### What is expected
Exactly the lines from the start of the data through the line containing "clean threefold point" should be output, with both ends kept and nothing added.

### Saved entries

[Start of Attachment]

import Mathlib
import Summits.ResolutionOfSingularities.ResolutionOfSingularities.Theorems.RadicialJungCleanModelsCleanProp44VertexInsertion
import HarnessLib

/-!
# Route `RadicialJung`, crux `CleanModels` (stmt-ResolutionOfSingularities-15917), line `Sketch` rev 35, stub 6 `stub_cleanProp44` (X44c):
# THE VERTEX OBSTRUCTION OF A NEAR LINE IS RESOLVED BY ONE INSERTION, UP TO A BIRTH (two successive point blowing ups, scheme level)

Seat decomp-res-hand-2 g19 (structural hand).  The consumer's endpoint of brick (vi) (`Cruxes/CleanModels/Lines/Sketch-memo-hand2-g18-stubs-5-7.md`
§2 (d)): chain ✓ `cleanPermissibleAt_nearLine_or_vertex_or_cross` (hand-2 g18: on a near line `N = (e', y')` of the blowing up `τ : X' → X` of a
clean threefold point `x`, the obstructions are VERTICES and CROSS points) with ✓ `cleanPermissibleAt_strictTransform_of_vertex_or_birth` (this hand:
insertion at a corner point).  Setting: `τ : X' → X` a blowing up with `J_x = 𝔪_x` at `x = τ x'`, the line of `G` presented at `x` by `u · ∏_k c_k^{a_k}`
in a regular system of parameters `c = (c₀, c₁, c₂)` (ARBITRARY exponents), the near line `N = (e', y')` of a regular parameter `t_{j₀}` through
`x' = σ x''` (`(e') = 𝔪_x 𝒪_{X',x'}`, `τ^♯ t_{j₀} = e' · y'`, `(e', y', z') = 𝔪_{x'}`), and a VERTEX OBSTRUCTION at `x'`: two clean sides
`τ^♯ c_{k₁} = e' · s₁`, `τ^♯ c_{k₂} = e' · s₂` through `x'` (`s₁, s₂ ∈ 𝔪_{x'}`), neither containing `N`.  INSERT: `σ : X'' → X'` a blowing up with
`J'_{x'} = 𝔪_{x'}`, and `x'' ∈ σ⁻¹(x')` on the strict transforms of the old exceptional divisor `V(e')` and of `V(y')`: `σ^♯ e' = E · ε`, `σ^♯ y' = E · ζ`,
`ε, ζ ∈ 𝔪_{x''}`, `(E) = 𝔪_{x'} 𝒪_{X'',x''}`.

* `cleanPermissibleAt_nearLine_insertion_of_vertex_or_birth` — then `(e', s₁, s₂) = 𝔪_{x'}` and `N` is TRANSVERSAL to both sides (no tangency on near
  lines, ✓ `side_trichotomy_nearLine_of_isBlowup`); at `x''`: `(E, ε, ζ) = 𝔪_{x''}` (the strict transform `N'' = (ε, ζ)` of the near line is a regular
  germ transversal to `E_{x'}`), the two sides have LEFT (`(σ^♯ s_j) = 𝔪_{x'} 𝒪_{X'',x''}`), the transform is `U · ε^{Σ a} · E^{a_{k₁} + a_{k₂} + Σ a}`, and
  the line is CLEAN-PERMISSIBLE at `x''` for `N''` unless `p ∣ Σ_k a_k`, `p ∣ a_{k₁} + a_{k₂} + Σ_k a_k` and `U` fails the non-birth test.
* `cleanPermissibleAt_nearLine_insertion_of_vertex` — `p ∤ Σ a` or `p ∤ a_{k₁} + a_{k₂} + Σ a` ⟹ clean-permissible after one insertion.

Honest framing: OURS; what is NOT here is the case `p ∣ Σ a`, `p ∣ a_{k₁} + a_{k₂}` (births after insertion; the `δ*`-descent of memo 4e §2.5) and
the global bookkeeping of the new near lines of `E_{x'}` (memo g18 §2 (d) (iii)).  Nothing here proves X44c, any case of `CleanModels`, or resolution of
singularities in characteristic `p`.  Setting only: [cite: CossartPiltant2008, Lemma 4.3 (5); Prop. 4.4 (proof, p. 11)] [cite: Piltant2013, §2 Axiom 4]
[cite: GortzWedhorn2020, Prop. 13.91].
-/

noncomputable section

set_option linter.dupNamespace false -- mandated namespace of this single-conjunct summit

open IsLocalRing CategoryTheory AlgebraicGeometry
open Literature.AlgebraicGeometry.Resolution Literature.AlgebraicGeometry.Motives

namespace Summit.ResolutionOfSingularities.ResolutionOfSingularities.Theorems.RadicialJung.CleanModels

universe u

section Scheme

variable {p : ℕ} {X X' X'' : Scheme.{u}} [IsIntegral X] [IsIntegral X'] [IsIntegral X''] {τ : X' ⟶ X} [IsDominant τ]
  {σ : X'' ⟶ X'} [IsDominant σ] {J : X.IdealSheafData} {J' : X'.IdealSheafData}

[End of Attachment]

### Answer for this exercise
import Mathlib
import Summits.ResolutionOfSingularities.ResolutionOfSingularities.Theorems.RadicialJungCleanModelsCleanProp44VertexInsertion
import HarnessLib

/-!
# Route `RadicialJung`, crux `CleanModels` (stmt-ResolutionOfSingularities-15917), line `Sketch` rev 35, stub 6 `stub_cleanProp44` (X44c):
# THE VERTEX OBSTRUCTION OF A NEAR LINE IS RESOLVED BY ONE INSERTION, UP TO A BIRTH (two successive point blowing ups, scheme level)

Seat decomp-res-hand-2 g19 (structural hand).  The consumer's endpoint of brick (vi) (`Cruxes/CleanModels/Lines/Sketch-memo-hand2-g18-stubs-5-7.md`
§2 (d)): chain ✓ `cleanPermissibleAt_nearLine_or_vertex_or_cross` (hand-2 g18: on a near line `N = (e', y')` of the blowing up `τ : X' → X` of a
clean threefold point `x`, the obstructions are VERTICES and CROSS points) with ✓ `cleanPermissibleAt_strictTransform_of_vertex_or_birth` (this hand:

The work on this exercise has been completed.